Fortio was used to create the load[<sup>\[4\]</sup>](#4.-Fortio). The test was conducted with the Istio benchmark repository[<sup>\[5\]</sup>](#5.-Istio-Benchmark) that was modified for use with the add-on. The test involved a 1 kB payload, 16 client connections, 2 proxy workers, utilized `http/1.1` protocol and mutual TLS enabled at various queries per second (QPS).

#### **CPU and Memory**
The sidecar proxy resource consumption across the various AKS network plugins for 16 client connections and 1000 QPS is `60 MB` of memory and `0.3 vCPU`.

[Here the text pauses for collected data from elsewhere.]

import Literature.MathematicalPhysics.QuantumFieldTheory.Balaban1983to89.B9GradLetterTransportedInputClasses
import Literature.MathematicalPhysics.QuantumFieldTheory.Balaban1983to89.B9Thm313WholeDvFromDdsAnyNorm

/-!
# `Balaban1983to89.B9GradLetterTransportedInputClassesPI` — [B9] (3.3) p. 391 + (3.40) p. 397 + (3.45) p. 398: THE LETTER `J_μ` BETWEEN THE PRINT-EXACT TRANSPORTED INPUT
# CLASSES `bHZPIfam (taxiS U) ε → bHZKPIfam (taxiB U) ε` (every `ε > 0`), THE LADDER HYPOTHESIS FROM (3.35), AND THE HÖLDER-SOURCE MEMBERS `∇_{U,ν}G₀D_U ∕ Φ^X_β∇_{U,ν}G₀D_U`
# FROM THE TRANSPORTED SITE CLASS — the per-member core of the `hdgDvd13 ∕ hpdgDvd13` LEG

T. Bałaban, *Propagators for lattice gauge theories in a background field*, Commun. Math. Phys. **99** (1985) 389–434 [`Balaban1985BackgroundPropagators`]; [4] = T. Bałaban,
*Propagators and renormalization transformations for lattice gauge theories. II*, Commun. Math. Phys. **96** (1984) 223–250 [`Balaban1984PropagatorsII`].
statement-level skeleton of published theorems with citation tags; proofs where landed; nothing here is a claim about the Yang–Mills mass gap.

THE PRINT.  (3.3) p. 391 (D_U = Σ_μ ∇\*_{U,μ}∘J_μ); (3.40) p. 397 (transported Hölder quotient); (3.44)–(3.45) p. 398 (*"|(∇_UG(U)∇\*_Uλ)(x)| ≦ B′₀(ε)e^{−δ₀d(y,y′)}(‖λ‖^{ξ′}_ε + |λ|)"*,
its probe form with `(Lʲη)^{−β}`); (3.35) p. 396; [4] Lemma 2.1 (2.60) p. 234 (one scale power between neighbouring blocks), (2.51)–(2.56) pp. 232–233.

WHY THIS FILE (cell `pub-ymgap`, node N06 [B9], seat `pub-ymgap-dag-n06-c` g21; `LOCATED22-ADOPTION-MEMO-g21.md` §3.3).  D1b (`B9GradLetterTransportedInputClasses.hasMaj_JcoKH_bHZP_bHZKP`)
is stated at dag-n06-l's print-WEIGHTED classes and modulo the ladder hypothesis; the certificate's transported input classes are the print-EXACT total families
`bHXT x U = bHZPIfam (taxiS U)`, `bHXTA x U = bHZKPIfam (taxiB U)` (ED.95 `hbHXT ∕ hbHXTA`).  THIS FILE closes the gap: §1 ★★ `hasMaj_JcoKH_bHZPI_bHZKPI` (re-weighting by
`Lʲη` on both sides, the ratio `Lʲη∕Lʲ′η ≤ L·e^{εd}` by (2.60) above its threshold — the twin of `B9SmoothHolderClassPI.hasMaj_dirSliceK_bHZKPI_bHZPI`), `bHZPIfam_of_not_mem ∕
bHZKPIfam_of_not_mem`, ★★ `hasMaj_JcoKH_fam` (EVERY `ε > 0`: on `(0,1]` the class at `s = ε`, beyond `1` both families are the `s = ½` classes); §2 ★★ `jLadder_hyp_of_reg335P`
(D1a's `norm_jLadder_sub_one_le_of_reg335P` in the exact shape of the hypothesis `hlad`, `Θ = (d+1)·K_pl·L⁶`, admissible pairs are near at the second point); §3 ★★★
`hasMaj_dgDv_of_h44m` ∕ ★★★ `hasMaj_pdgDv_of_h45m` — for ONE member and configuration: from the G₀ layer's (3.45) members at the transported BOND class
(`Thm33G0Dir.h44m ∕ .h45m` shapes, hypotheses) and the pinned direction letter, `∇_{U,ν}∘G₀∘D_U` (resp. `Φ^X_β∘∇_{U,ν}∘G₀∘D_U`) from the transported SITE class into the
blocks (resp. the probe blocks with `(Lʲη)^{−β}`) — `B9Thm313WholeDvFromDdsAnyNorm.word_dv_of_members(_tw)` over §1 and def-Y's `DvcoKH_eq_sum`.  The member-uniform
thresholds and the certificate's binder shapes are the LEG `Summits/…/BalabanUVNodesN06DgDvdLegAtPinsT`.

HONEST SCOPE.  Class bookkeeping + majorant algebra over landed modules; the G₀ members are HYPOTHESES; nothing of [B9]'s estimates asserted; COUNT-NEUTRAL; N06 NOT discharged;
nothing continuum, nothing about the mass gap.  A NEW file; 0 `def`, no `sorry`, no `axiom`, no `instance`, no `notation`.
-/

noncomputable section

namespace Literature.MathematicalPhysics.QuantumFieldTheory.Balaban1983to89.B9GradLetterTransportedInputClassesPI

open T4RelativeLadder (UnitaryLike)
open B4TorusKernel.MultiPeriod (torusSupNorm torusSupNorm_nonneg)
open B6GlobalChartV1 (PV blkV1 boxEquiv)
open B6Geom246MultiLevelTorus (geomT torusSupNorm_neg)
open B6Ineq2142KLevelV1 (β lvl)
open B6KLevelCensusIndexV1 (KIdx kGeo Adm)
open B6MultiLevelTorusOperator (one_le_of_mem)
open B6Prop22KLevelTorusCensusEta (nKT nKT_pos)
open B9BackgroundsKLevelV1P (bg9KP)
open B9GeoNormsKLevelV1 (geo9K geo9K_dist_nonneg)
open B9GeoLemma21KLevelV1 (geo9K_len_pos geo9K_dist_comm)
open B9Thm34Ext (toB6)
open B9SectDSup (weightNorm)
open B11SectG (BlockNorm HasMaj RowSum)
open B9CoReadingCoords (XBK coordOpK cdsBₗ)
open B9CoReadingCoordsS (XSK)
open B9MultiscaleSmoothPartitionYLip (CLip CLip_nonneg)
open B9MultiscaleSmoothPartitionYNear (rNear)
open B9SmoothHolderClassP (bHZP bHZKP)
open B9SmoothHolderClassPI (bHZPI bHZKPI bHZPIfam bHZKPIfam bHZPIfam_of_mem bHZKPIfam_of_mem bHZKPI_κ len_le_transfer_geo9K)
open B9GradViaDivLettersSmoothTerms (blkV1_level_eq_levY)
open B9GradViaDivLettersTransported (taxiS taxiB)
open B9GradViaDivLettersAtPins (JcoKH DvcoKH_eq_sum)
open B9GradLetterLadderHolonomy (norm_jLadder_sub_one_le_of_reg335P)
open B9GradLetterTransportedInputClasses (hasMaj_JcoKH_bHZP_bHZKP)
open B9Eq340ProbeBridgeSNtoKA (supDist_eq_torusSupNorm)
open B9Thm39ReadingCoords (coordBound39 basisBound39)
open B9Thm312Whole (GeoOK)
open B9Thm313WholeDvFromDdsAnyNorm (word_dv_of_members word_dv_of_members_tw)
open Node00 (SiteY FBondY IBondY CfgY toKT levY parTaxiV)
open Node00.OpsYNablaBridge (chartY)
open Node00.OpsYSectDCoords (DvcoKH)
open LatticeFieldCalculus (supDist)

variable {d ℓ : ℕ} {hd : 1 ≤ d + 1} {hL : Odd (ℓ + 1) ∧ 1 < ℓ + 1} {b₀ b₁ : ℝ}
variable {𝔸 : Type} [NormedRing 𝔸] [NormedAlgebra ℂ 𝔸] [CompleteSpace 𝔸]
variable {κ : Type} [Fintype κ]
variable (i : KIdx d ℓ hd hL b₀ b₁) [Fintype (geo9K i).Site] (b : Module.Basis κ ℝ 𝔸) {B : B9.Backgrounds} (cfg : B.Cfg → CfgY 𝔸 i) (U₁ : B.Cfg)
variable {R₀ : ℝ} {H₀ : Prop} {bI : FBondY i → IBondY i}

/-! ## §1 The letter between the print-exact classes and the total families -/

section Fam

|Sidecar|Azure CNI|Cilium|Kubenet|Azure CNI Overlay|
| :-: | :-: | :-: | :-: | :-: |
|CPU (vCPU)|.31|.31|.32|.25|
|Memory (MB)|62|62|58|60|

#### **Latency**
The sidecar Envoy proxy collects raw telemetry data after responding to a client, which does not directly affect the request's total processing time. However, this process delays the start of handling the next request, contributing to queue wait times and influencing average and tail latencies. Depending on the traffic pattern, the actual tail latency varies.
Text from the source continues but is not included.